## Dataset extract
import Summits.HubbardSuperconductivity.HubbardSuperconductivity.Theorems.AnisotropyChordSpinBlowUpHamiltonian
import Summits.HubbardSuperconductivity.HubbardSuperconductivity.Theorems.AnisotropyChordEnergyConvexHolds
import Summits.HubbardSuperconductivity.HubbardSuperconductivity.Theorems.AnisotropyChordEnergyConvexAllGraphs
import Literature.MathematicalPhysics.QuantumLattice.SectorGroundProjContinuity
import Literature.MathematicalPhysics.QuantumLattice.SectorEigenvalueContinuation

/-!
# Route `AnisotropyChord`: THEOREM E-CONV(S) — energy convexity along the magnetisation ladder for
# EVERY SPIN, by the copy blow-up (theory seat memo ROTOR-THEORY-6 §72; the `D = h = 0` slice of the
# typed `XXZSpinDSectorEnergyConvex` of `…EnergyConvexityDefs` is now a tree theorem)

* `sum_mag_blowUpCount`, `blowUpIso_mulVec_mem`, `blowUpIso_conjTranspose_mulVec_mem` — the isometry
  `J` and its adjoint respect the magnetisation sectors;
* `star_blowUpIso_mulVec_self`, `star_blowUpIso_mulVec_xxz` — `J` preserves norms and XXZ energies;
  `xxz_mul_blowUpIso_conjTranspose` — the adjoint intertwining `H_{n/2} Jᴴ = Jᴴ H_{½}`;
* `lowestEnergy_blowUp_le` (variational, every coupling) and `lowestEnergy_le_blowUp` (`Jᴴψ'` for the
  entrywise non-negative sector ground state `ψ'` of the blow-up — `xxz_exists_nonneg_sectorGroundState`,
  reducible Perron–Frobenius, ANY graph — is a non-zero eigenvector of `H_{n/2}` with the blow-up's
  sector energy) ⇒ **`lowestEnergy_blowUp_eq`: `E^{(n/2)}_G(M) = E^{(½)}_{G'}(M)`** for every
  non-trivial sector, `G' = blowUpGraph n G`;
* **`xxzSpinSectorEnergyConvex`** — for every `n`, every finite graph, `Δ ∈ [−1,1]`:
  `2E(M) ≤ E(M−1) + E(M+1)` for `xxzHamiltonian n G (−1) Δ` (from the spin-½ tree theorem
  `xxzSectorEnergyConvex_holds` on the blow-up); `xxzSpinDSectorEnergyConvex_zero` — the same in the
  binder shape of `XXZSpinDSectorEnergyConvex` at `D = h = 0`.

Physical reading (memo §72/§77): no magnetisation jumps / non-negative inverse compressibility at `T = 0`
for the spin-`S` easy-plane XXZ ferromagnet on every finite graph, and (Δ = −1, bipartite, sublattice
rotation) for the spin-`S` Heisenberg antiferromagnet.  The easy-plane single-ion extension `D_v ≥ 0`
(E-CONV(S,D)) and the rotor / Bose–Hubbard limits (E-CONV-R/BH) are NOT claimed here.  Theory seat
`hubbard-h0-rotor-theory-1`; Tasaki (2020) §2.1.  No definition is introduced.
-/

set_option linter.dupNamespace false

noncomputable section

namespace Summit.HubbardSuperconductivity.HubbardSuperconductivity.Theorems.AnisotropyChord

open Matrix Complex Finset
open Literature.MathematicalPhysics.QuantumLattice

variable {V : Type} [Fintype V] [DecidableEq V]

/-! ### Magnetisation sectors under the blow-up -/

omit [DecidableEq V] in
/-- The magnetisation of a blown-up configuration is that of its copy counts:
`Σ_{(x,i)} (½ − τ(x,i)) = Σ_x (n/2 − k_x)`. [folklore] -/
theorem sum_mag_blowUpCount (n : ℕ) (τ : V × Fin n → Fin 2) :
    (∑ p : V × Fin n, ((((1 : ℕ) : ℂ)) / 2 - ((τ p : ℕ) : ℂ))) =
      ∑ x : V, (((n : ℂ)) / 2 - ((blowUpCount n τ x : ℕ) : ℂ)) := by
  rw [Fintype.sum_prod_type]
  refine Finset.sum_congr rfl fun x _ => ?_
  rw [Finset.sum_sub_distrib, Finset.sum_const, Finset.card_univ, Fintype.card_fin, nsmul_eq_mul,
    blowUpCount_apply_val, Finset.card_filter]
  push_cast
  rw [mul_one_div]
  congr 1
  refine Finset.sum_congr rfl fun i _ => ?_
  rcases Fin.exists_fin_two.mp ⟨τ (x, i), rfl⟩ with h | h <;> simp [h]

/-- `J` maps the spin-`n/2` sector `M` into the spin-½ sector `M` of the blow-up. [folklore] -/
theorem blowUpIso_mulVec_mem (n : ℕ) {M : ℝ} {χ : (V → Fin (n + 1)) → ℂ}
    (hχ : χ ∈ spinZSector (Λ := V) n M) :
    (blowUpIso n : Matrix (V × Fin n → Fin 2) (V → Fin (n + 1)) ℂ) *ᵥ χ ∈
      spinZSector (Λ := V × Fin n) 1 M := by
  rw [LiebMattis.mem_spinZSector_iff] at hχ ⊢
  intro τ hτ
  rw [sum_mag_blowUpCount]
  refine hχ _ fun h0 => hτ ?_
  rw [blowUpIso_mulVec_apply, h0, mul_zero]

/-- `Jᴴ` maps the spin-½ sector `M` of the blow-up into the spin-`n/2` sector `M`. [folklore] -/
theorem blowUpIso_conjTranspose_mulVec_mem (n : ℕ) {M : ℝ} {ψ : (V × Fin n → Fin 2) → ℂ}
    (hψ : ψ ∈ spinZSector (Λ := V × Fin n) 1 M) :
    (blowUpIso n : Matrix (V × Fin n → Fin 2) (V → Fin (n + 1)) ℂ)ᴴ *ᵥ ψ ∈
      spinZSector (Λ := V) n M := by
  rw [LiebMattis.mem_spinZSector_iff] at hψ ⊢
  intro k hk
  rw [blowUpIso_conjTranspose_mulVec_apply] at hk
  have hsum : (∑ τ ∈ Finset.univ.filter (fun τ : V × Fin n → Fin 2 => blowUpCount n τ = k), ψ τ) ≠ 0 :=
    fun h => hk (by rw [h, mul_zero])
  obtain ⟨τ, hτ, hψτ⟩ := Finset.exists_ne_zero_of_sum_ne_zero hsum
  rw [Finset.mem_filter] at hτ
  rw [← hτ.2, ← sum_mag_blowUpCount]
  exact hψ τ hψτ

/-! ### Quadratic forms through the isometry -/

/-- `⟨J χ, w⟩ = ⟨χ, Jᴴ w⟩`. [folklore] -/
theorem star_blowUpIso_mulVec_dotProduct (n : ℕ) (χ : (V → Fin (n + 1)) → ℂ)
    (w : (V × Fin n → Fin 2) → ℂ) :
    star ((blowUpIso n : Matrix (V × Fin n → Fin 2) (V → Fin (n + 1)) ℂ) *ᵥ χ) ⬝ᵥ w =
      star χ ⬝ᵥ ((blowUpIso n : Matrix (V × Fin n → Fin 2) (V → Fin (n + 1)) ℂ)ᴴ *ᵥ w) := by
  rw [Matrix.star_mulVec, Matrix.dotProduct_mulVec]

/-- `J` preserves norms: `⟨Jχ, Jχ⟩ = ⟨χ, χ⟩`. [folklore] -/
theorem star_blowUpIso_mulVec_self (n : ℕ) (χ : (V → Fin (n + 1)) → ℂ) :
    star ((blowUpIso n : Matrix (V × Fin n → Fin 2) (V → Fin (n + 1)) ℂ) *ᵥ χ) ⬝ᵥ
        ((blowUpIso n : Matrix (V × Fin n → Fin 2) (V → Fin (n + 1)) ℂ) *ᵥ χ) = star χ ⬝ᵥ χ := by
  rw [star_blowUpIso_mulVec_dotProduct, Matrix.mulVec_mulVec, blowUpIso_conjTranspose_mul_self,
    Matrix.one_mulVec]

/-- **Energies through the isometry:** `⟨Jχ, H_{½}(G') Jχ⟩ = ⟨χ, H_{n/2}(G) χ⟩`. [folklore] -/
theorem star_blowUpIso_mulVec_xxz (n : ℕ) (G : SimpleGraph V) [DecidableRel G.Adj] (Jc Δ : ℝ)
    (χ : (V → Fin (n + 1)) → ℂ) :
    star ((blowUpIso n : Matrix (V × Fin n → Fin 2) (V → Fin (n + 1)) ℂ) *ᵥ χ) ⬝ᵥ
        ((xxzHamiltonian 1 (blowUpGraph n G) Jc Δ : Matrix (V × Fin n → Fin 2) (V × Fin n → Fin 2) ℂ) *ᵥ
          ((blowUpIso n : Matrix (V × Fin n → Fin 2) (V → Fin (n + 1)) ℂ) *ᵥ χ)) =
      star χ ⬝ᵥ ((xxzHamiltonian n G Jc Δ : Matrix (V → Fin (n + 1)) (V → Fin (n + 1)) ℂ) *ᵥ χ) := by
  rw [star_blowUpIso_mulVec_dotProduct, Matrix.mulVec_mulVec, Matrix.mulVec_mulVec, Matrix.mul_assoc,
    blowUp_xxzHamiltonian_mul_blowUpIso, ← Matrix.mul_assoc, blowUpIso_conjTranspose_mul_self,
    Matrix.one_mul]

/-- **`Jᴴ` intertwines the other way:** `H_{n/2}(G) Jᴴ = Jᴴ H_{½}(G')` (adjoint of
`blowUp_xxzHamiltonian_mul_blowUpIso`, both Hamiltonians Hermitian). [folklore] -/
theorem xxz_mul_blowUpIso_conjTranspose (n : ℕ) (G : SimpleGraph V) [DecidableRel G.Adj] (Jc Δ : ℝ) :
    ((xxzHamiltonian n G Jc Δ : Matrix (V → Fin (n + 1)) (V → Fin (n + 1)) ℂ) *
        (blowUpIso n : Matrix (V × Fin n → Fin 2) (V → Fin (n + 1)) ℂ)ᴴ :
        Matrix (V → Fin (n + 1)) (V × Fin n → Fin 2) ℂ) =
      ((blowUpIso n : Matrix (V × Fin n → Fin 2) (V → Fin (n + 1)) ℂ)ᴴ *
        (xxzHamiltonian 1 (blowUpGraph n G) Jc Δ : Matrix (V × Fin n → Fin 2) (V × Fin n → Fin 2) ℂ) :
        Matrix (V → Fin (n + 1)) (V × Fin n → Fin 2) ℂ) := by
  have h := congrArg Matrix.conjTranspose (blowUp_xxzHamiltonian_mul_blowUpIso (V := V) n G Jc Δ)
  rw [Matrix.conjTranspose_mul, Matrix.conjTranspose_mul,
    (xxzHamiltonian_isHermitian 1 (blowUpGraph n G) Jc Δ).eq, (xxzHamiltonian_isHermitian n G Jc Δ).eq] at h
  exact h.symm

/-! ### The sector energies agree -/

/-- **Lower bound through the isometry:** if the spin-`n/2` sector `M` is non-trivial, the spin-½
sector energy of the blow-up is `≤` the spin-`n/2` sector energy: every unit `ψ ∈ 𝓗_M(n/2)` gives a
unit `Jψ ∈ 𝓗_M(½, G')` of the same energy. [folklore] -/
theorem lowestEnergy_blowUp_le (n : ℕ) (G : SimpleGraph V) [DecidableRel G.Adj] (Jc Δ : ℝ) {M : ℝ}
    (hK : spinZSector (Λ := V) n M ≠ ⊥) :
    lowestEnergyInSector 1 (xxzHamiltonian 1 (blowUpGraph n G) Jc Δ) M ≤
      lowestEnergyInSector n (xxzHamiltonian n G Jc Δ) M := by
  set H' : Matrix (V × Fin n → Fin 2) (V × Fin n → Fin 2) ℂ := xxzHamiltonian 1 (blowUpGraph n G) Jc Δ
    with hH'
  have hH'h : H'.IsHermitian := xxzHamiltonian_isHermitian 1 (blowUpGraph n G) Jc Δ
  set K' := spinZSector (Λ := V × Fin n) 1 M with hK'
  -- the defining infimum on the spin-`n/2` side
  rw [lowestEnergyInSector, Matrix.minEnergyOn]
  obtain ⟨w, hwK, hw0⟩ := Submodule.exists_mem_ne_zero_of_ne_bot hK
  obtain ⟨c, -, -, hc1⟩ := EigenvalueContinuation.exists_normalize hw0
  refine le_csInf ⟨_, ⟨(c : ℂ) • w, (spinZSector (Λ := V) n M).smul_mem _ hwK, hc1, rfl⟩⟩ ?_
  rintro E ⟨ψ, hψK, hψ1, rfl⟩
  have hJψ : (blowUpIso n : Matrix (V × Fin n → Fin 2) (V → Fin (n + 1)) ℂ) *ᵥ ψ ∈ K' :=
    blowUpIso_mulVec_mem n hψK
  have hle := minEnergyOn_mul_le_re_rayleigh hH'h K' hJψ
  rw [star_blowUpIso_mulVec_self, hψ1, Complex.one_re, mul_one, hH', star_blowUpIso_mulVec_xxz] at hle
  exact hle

## Task description
Reproduce exactly, and with no other material, the lines between those holding "maps the spin-½" and "rw [blowUpIso_conjTranspose_mulVec_apply] at", inclusive.

## Solution to this problem
/-- `Jᴴ` maps the spin-½ sector `M` of the blow-up into the spin-`n/2` sector `M`. [folklore] -/
theorem blowUpIso_conjTranspose_mulVec_mem (n : ℕ) {M : ℝ} {ψ : (V × Fin n → Fin 2) → ℂ}
    (hψ : ψ ∈ spinZSector (Λ := V × Fin n) 1 M) :
    (blowUpIso n : Matrix (V × Fin n → Fin 2) (V → Fin (n + 1)) ℂ)ᴴ *ᵥ ψ ∈
      spinZSector (Λ := V) n M := by
  rw [LiebMattis.mem_spinZSector_iff] at hψ ⊢
  intro k hk
  rw [blowUpIso_conjTranspose_mulVec_apply] at hk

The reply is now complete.